Collected data entries:

....

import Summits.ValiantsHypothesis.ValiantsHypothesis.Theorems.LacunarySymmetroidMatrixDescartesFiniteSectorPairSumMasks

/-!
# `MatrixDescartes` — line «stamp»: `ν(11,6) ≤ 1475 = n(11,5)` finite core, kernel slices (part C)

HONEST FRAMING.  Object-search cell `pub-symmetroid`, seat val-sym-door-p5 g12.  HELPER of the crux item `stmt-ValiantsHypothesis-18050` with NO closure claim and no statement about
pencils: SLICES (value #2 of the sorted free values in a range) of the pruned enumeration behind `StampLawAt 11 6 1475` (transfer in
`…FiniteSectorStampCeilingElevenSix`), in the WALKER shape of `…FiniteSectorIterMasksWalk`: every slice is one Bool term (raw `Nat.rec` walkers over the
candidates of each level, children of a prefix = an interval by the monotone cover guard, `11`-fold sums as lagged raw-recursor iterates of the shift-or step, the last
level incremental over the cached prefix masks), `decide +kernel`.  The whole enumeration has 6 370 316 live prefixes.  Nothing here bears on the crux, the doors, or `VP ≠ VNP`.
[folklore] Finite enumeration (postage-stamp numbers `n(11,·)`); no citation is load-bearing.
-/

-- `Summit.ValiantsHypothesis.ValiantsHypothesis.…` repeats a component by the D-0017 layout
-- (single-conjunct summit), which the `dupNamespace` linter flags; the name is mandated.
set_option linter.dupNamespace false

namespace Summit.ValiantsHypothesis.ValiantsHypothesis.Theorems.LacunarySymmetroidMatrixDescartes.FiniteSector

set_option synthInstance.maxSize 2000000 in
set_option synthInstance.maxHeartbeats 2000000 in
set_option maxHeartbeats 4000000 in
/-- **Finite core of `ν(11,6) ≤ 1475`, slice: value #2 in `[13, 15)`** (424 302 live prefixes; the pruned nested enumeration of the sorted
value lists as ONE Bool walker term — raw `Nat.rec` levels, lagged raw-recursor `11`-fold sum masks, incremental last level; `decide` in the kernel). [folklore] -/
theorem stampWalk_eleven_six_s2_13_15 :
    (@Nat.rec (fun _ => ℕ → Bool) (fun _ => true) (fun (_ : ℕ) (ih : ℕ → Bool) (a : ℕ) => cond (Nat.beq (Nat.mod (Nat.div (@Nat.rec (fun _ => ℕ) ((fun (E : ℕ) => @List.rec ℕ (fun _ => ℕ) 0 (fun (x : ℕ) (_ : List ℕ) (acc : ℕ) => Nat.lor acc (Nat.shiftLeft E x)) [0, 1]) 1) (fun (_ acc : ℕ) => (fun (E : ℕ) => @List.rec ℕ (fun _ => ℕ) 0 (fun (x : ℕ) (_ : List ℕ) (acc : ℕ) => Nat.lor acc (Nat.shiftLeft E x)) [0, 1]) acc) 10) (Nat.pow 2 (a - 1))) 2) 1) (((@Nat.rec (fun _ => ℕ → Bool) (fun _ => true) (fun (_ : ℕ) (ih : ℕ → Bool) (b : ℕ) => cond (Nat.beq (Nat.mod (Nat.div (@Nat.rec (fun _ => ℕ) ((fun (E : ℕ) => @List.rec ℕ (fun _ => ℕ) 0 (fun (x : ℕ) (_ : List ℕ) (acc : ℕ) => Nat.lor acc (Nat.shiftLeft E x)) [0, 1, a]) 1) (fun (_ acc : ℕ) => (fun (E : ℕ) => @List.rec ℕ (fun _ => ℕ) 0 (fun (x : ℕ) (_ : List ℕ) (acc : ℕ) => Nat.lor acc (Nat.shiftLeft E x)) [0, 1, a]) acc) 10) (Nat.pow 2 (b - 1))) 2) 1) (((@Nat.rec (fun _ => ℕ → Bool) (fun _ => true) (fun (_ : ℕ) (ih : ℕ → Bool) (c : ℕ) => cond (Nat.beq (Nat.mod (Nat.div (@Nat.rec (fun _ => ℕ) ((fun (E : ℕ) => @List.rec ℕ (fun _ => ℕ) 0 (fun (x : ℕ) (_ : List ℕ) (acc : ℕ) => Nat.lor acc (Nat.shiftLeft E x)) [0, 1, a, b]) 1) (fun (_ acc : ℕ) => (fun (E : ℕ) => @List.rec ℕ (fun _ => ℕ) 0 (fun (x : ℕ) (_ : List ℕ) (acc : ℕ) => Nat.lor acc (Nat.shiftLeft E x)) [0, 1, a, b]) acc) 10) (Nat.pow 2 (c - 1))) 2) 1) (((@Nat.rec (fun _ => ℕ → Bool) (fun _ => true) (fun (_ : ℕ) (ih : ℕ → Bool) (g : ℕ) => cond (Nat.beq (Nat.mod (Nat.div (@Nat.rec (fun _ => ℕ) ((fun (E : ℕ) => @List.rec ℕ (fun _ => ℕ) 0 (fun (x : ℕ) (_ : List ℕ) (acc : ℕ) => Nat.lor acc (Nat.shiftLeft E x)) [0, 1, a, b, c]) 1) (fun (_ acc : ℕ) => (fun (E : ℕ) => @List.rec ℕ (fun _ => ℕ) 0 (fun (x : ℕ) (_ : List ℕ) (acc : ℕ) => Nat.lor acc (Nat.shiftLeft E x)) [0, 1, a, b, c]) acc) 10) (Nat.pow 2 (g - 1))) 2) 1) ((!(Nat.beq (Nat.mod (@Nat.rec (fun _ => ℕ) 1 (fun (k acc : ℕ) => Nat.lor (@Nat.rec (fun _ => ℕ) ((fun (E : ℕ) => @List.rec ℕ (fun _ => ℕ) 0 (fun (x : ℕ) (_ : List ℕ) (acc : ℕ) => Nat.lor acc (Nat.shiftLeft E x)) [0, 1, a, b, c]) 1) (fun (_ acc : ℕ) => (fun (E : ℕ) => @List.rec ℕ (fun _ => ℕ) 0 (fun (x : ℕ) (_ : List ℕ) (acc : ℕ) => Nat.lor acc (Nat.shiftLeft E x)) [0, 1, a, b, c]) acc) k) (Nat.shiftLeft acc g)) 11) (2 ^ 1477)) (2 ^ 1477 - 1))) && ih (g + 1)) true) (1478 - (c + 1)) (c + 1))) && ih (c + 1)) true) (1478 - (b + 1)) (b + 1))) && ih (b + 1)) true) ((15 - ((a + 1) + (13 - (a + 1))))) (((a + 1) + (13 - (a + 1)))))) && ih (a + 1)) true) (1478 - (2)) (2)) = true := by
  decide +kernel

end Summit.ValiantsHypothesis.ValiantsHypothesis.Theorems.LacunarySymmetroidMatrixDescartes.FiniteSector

....

All the data must be duplicated exactly, with nothing added or removed.

» **Completed task**
import Summits.ValiantsHypothesis.ValiantsHypothesis.Theorems.LacunarySymmetroidMatrixDescartesFiniteSectorPairSumMasks

/-!
# `MatrixDescartes` — line «stamp»: `ν(11,6) ≤ 1475 = n(11,5)` finite core, kernel slices (part C)

HONEST FRAMING.  Object-search cell `pub-symmetroid`, seat val-sym-door-p5 g12.  HELPER of the crux item `stmt-ValiantsHypothesis-18050` with NO closure claim and no statement about
pencils: SLICES (value #2 of the sorted free values in a range) of the pruned enumeration behind `StampLawAt 11 6 1475` (transfer in
`…FiniteSectorStampCeilingElevenSix`), in the WALKER shape of `…FiniteSectorIterMasksWalk`: every slice is one Bool term (raw `Nat.rec` walkers over the
candidates of each level, children of a prefix = an interval by the monotone cover guard, `11`-fold sums as lagged raw-recursor iterates of the shift-or step, the last
level incremental over the cached prefix masks), `decide +kernel`.  The whole enumeration has 6 370 316 live prefixes.  Nothing here bears on the crux, the doors, or `VP ≠ VNP`.
[folklore] Finite enumeration (postage-stamp numbers `n(11,·)`); no citation is load-bearing.
-/

-- `Summit.ValiantsHypothesis.ValiantsHypothesis.…` repeats a component by the D-0017 layout
-- (single-conjunct summit), which the `dupNamespace` linter flags; the name is mandated.
set_option linter.dupNamespace false

namespace Summit.ValiantsHypothesis.ValiantsHypothesis.Theorems.LacunarySymmetroidMatrixDescartes.FiniteSector

set_option synthInstance.maxSize 2000000 in
set_option synthInstance.maxHeartbeats 2000000 in
set_option maxHeartbeats 4000000 in
/-- **Finite core of `ν(11,6) ≤ 1475`, slice: value #2 in `[13, 15)`** (424 302 live prefixes; the pruned nested enumeration of the sorted
value lists as ONE Bool walker term — raw `Nat.rec` levels, lagged raw-recursor `11`-fold sum masks, incremental last level; `decide` in the kernel). [folklore] -/
theorem stampWalk_eleven_six_s2_13_15 :
    (@Nat.rec (fun _ => ℕ → Bool) (fun _ => true) (fun (_ : ℕ) (ih : ℕ → Bool) (a : ℕ) => cond (Nat.beq (Nat.mod (Nat.div (@Nat.rec (fun _ => ℕ) ((fun (E : ℕ) => @List.rec ℕ (fun _ => ℕ) 0 (fun (x : ℕ) (_ : List ℕ) (acc : ℕ) => Nat.lor acc (Nat.shiftLeft E x)) [0, 1]) 1) (fun (_ acc : ℕ) => (fun (E : ℕ) => @List.rec ℕ (fun _ => ℕ) 0 (fun (x : ℕ) (_ : List ℕ) (acc : ℕ) => Nat.lor acc (Nat.shiftLeft E x)) [0, 1]) acc) 10) (Nat.pow 2 (a - 1))) 2) 1) (((@Nat.rec (fun _ => ℕ → Bool) (fun _ => true) (fun (_ : ℕ) (ih : ℕ → Bool) (b : ℕ) => cond (Nat.beq (Nat.mod (Nat.div (@Nat.rec (fun _ => ℕ) ((fun (E : ℕ) => @List.rec ℕ (fun _ => ℕ) 0 (fun (x : ℕ) (_ : List ℕ) (acc : ℕ) => Nat.lor acc (Nat.shiftLeft E x)) [0, 1, a]) 1) (fun (_ acc : ℕ) => (fun (E : ℕ) => @List.rec ℕ (fun _ => ℕ) 0 (fun (x : ℕ) (_ : List ℕ) (acc : ℕ) => Nat.lor acc (Nat.shiftLeft E x)) [0, 1, a]) acc) 10) (Nat.pow 2 (b - 1))) 2) 1) (((@Nat.rec (fun _ => ℕ → Bool) (fun _ => true) (fun (_ : ℕ) (ih : ℕ → Bool) (c : ℕ) => cond (Nat.beq (Nat.mod (Nat.div (@Nat.rec (fun _ => ℕ) ((fun (E : ℕ) => @List.rec ℕ (fun _ => ℕ) 0 (fun (x : ℕ) (_ : List ℕ) (acc : ℕ) => Nat.lor acc (Nat.shiftLeft E x)) [0, 1, a, b]) 1) (fun (_ acc : ℕ) => (fun (E : ℕ) => @List.rec ℕ (fun _ => ℕ) 0 (fun (x : ℕ) (_ : List ℕ) (acc : ℕ) => Nat.lor acc (Nat.shiftLeft E x)) [0, 1, a, b]) acc) 10) (Nat.pow 2 (c - 1))) 2) 1) (((@Nat.rec (fun _ => ℕ → Bool) (fun _ => true) (fun (_ : ℕ) (ih : ℕ → Bool) (g : ℕ) => cond (Nat.beq (Nat.mod (Nat.div (@Nat.rec (fun _ => ℕ) ((fun (E : ℕ) => @List.rec ℕ (fun _ => ℕ) 0 (fun (x : ℕ) (_ : List ℕ) (acc : ℕ) => Nat.lor acc (Nat.shiftLeft E x)) [0, 1, a, b, c]) 1) (fun (_ acc : ℕ) => (fun (E : ℕ) => @List.rec ℕ (fun _ => ℕ) 0 (fun (x : ℕ) (_ : List ℕ) (acc : ℕ) => Nat.lor acc (Nat.shiftLeft E x)) [0, 1, a, b, c]) acc) 10) (Nat.pow 2 (g - 1))) 2) 1) ((!(Nat.beq (Nat.mod (@Nat.rec (fun _ => ℕ) 1 (fun (k acc : ℕ) => Nat.lor (@Nat.rec (fun _ => ℕ) ((fun (E : ℕ) => @List.rec ℕ (fun _ => ℕ) 0 (fun (x : ℕ) (_ : List ℕ) (acc : ℕ) => Nat.lor acc (Nat.shiftLeft E x)) [0, 1, a, b, c]) 1) (fun (_ acc : ℕ) => (fun (E : ℕ) => @List.rec ℕ (fun _ => ℕ) 0 (fun (x : ℕ) (_ : List ℕ) (acc : ℕ) => Nat.lor acc (Nat.shiftLeft E x)) [0, 1, a, b, c]) acc) k) (Nat.shiftLeft acc g)) 11) (2 ^ 1477)) (2 ^ 1477 - 1))) && ih (g + 1)) true) (1478 - (c + 1)) (c + 1))) && ih (c + 1)) true) (1478 - (b + 1)) (b + 1))) && ih (b + 1)) true) ((15 - ((a + 1) + (13 - (a + 1))))) (((a + 1) + (13 - (a + 1)))))) && ih (a + 1)) true) (1478 - (2)) (2)) = true := by
  decide +kernel

end Summit.ValiantsHypothesis.ValiantsHypothesis.Theorems.LacunarySymmetroidMatrixDescartes.FiniteSector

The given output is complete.